Oh and have any of you seen the sort of hunt they are talking about?? The sky is FULL of them!!! It's amazing and well worth a trip once in your life.

Well happy hunting


----------



## drjongy (Oct 13, 2003)

Here's a little combination dove and grouse hunt from last weekend. Freelance all the way, baby!!!!


----------



## njsimonson (Sep 24, 2002)

> But then again why bother with any of that, you boys just keep sitting on you're A$$'s talking about how good it is in ND and complain about all the NR's you have to deal with every season.

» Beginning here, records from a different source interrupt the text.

import Literature.Analysis.FluidPDE.HardSphereCollisionRecord
import Literature.Analysis.FluidPDE.HardSphereFreeStretch
import Literature.Analysis.FluidPDE.HardSphereDynamicsProofs
import Literature.MathematicalPhysics.KineticTheory.HardSphereEuler
import HarnessLib

/-!
# Would-be pairs are realised unless pre-empted
# (`stub_wouldBeRealised`, registered stub S2 of the line `Sketch` of the crux
# `JParityClosure.RateFloor`, stmt-AtomisticToContinuum-13080)

The second registered stub of the lead's skeleton of the line `Sketch` for the crux `RateFloor`
(lower bound on the collision counts of the deterministic hard-sphere flow on `𝕋³`, reduced by the
line to static would-be-pair counts via "a would-be pair is realised unless pre-empted").

**Statement (S2, given S1).**  Assume the per-particle free-stretch property S1 (a particle `k` of
a hard-sphere trajectory `γ` with no collision in `(s, t]` sits at time `t` on its free flight issued
from `γ s`).  Then on a hard-sphere trajectory `γ` on `𝕋³`: if `s < t`, `i ≠ j`, neither `i` nor `j`
takes part in a collision during the OPEN interval `(s, t)`, and the free flights of `i` and `j`
issued from `γ s` are at minimal-image distance exactly `ε` at time `t`, then `i` and `j` collide at
time `t` (`Collide` = the ordered pair `(i, j)` or `(j, i)` is a contact pair of `γ t`).

**Proof.**  For `u ∈ [s, t)` the interval `(s, u]` lies inside `(s, t)`, so S1 puts `γ u i` (and
`γ u j`) on the free flight: the position curves `u ↦ (γ u i).1` and
`u ↦ (freeFlight G (u - s) (γ s) i).1 = xᵢ(s) + proj ((u - s) • vᵢ(s))` agree on `[s, t)`.  Both are
continuous (`IsHardSphereTrajectory.pos_continuous`, `Torus.continuous_geometry_translate`) with
values in the Hausdorff space `𝕋³`, hence they agree on the closure `[s, t]` (`Set.EqOn.closure`,
`closure_Ico`), in particular at `t`.  So `‖sepVec xᵢ(t) xⱼ(t)‖ = ε`, and since `γ t` lies in the
hard-sphere domain (`IsHardSphereTrajectory.mem`), `(i, j)` is an ordered contact pair of `γ t`
(`mem_contactPairs_iff_of_mem`).  No positivity of `ε` and no regularity of the geometry is used.

References: Gallagher–Saint-Raymond–Texier 2013 §4.1 (hard-sphere trajectories); elementary.
-/

noncomputable section

namespace Summit.AtomisticToContinuum.HydrodynamicLimit.Theorems

open MeasureTheory Set Filter Topology
open Literature.Analysis.FluidPDE Literature.MathematicalPhysics.KineticTheory

namespace RateFloorWouldBeRealised

/-- The free-flight POSITION of particle `k` issued from the configuration `z` at time `s`, as a
function of the running time `u` (flight duration `u - s`), is continuous on the flat torus `𝕋³`
(it is `u ↦ x_k + proj ((u - s) • v_k)`). [folklore] -/
theorem continuous_freeFlight_apply_fst {N : ℕ} (s : ℝ) (z : Config N (Fin 3) T3) (k : Fin N) :
    Continuous fun u : ℝ => (freeFlight (Torus.geometry (Fin 3)) (u - s) z k).1 := by
  simp only [freeFlight_apply]
  exact (Torus.continuous_geometry_translate (z k).1).comp
    ((continuous_sub_right s).smul continuous_const)

/-- **Positions do not jump (per particle).**  If the position of particle `k` is continuous in
time and `γ u k` is the free flight issued from `γ s` for every `u ∈ [s, t)` (`s < t`), then the
POSITION of `k` at time `t` is the free-flight position after time `t - s` (two continuous curves in
the Hausdorff space `𝕋³` agreeing on `[s, t)` agree on its closure `[s, t]`). [folklore] -/
theorem apply_fst_eq_freeFlight_of_forall_Ico {N : ℕ} {γ : ℝ → Config N (Fin 3) T3} {k : Fin N}
    (hcont : Continuous fun u => (γ u k).1) {s t : ℝ} (hst : s < t)
    (heq : ∀ u ∈ Ico s t, γ u k = freeFlight (Torus.geometry (Fin 3)) (u - s) (γ s) k) :
    (γ t k).1 = (freeFlight (Torus.geometry (Fin 3)) (t - s) (γ s) k).1 := by
  have hEq : EqOn (fun u => (γ u k).1)
      (fun u => (freeFlight (Torus.geometry (Fin 3)) (u - s) (γ s) k).1) (Ico s t) :=
    fun u hu => congrArg Prod.fst (heq u hu)
  have hcl := hEq.closure hcont (continuous_freeFlight_apply_fst s (γ s) k)
  rw [closure_Ico hst.ne] at hcl
  exact hcl (right_mem_Icc.2 hst.le)

/-- **S2 · would-be pairs are realised unless pre-empted** (registered stub `stub_wouldBeRealised`
of the line `Sketch`, crux `JParityClosure.RateFloor`, stmt-AtomisticToContinuum-13080), stated
GIVEN the per-particle free-stretch property S1 (its antecedent).  On a hard-sphere trajectory on
`𝕋³`: if the free flights of `i ≠ j` issued from `γ s` are at minimal-image distance exactly `ε` at
time `t > s` and neither `i` nor `j` takes part in a collision during `(s, t)`, then `i` and `j`
collide at time `t`.  Proof: by S1 both particles are on their free flights on `[s, t)`; positions
are continuous, so at time `t` they are the free-flight positions
(`apply_fst_eq_freeFlight_of_forall_Ico`), which are in contact; `γ t` lies in the hard-sphere
domain, so `(i, j)` is an ordered contact pair (`mem_contactPairs_iff_of_mem`). [folklore] -/
theorem stub_wouldBeRealised :
    (∀ (N : ℕ) (ε : ℝ) (γ : ℝ → Config N (Fin 3) T3),
      IsHardSphereTrajectory (Torus.geometry (Fin 3)) ε N γ →
      ∀ (s t : ℝ) (k : Fin N), s ≤ t →
        (∀ u ∈ Set.Ioc s t, u ∉ collisionTimesOf (Torus.geometry (Fin 3)) ε γ k) →
        γ t k = freeFlight (Torus.geometry (Fin 3)) (t - s) (γ s) k) →
    ∀ (N : ℕ) (ε : ℝ) (γ : ℝ → Config N (Fin 3) T3),
    IsHardSphereTrajectory (Torus.geometry (Fin 3)) ε N γ →
    ∀ (s t : ℝ) (i j : Fin N), s < t → i ≠ j →
      (∀ u ∈ Set.Ioo s t, u ∉ collisionTimesOf (Torus.geometry (Fin 3)) ε γ i) →
      (∀ u ∈ Set.Ioo s t, u ∉ collisionTimesOf (Torus.geometry (Fin 3)) ε γ j) →
      ‖(Torus.geometry (Fin 3)).sepVec (freeFlight (Torus.geometry (Fin 3)) (t - s) (γ s) i).1
          (freeFlight (Torus.geometry (Fin 3)) (t - s) (γ s) j).1‖ = ε →
      Collide (Torus.geometry (Fin 3)) ε (γ t) i j := by
  intro hS1 N ε γ h s t i j hst hij hi hj hnorm
  -- S1 on the sub-windows `(s, u] ⊆ (s, t)`, `u ∈ [s, t)`: `i` and `j` are on their free flights
  have hfree : ∀ k : Fin N,
      (∀ u ∈ Set.Ioo s t, u ∉ collisionTimesOf (Torus.geometry (Fin 3)) ε γ k) →
      ∀ u ∈ Ico s t, γ u k = freeFlight (Torus.geometry (Fin 3)) (u - s) (γ s) k :=
    fun k hk u hu => hS1 N ε γ h s u k hu.1 fun w hw => hk w ⟨hw.1, hw.2.trans_lt hu.2⟩
  -- continuity of positions: at time `t` the positions are the free-flight positions
  have hi' := apply_fst_eq_freeFlight_of_forall_Ico (h.pos_continuous i) hst (hfree i hi)
  have hj' := apply_fst_eq_freeFlight_of_forall_Ico (h.pos_continuous j) hst (hfree j hj)
  -- contact inside the hard-sphere domain is membership in the ordered contact pairs
  refine Or.inl ((mem_contactPairs_iff_of_mem (h.mem t)).2 ⟨hij, ?_⟩)
  show ‖(Torus.geometry (Fin 3)).sepVec (γ t i).1 (γ t j).1‖ = ε
  rw [hi', hj']
  exact hnorm

end RateFloorWouldBeRealised

end Summit.AtomisticToContinuum.HydrodynamicLimit.Theorems

end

We as sportsmen, already have taken preemptive measures to control the problem (See State of MN v. State of ND, re: non-resident land purchases and regulations, see also the blocked Crosslands land purchase by state of ND). Each year, many of us put in our time to contact our legislators and officials to make sure our voices are heard - that HUNTING AND FISHING WILL NOT BE SOLD TO THE HIGHEST BIDDER! That wildlife will ALWAYS remain property of the general public. Go shake your magic 8-ball, do some research and see a different future for ND, your reply is hazy now...try again later. :lol:

Oh and you apparently have missed the extremely successful PLOTS program producing 1,000,000 acres for hunters to access in ND. :eyeroll: Of course, it has only been around for 9 years or so.



> you're A$$'s


http://www.wikihow.com/Use-You're-and-Your
http://owl.english.purdue.edu/handouts/ ... apost.html


----------



## fargojohnson (Oct 17, 2005)

how much does the state pay for the p.l.o.t.s land anyway? with corn prices where thay are at right now i cant see anybody giveing land up for less then $1100 an acre.


----------



## KEN W (Feb 22, 2002)

What do PLOTS and corn prices have to do with each other???

Corn fields can and are in PLOTS.

You must mean CRP and corn fields and the state has nothing to do with that.....Feds control CRP.


----------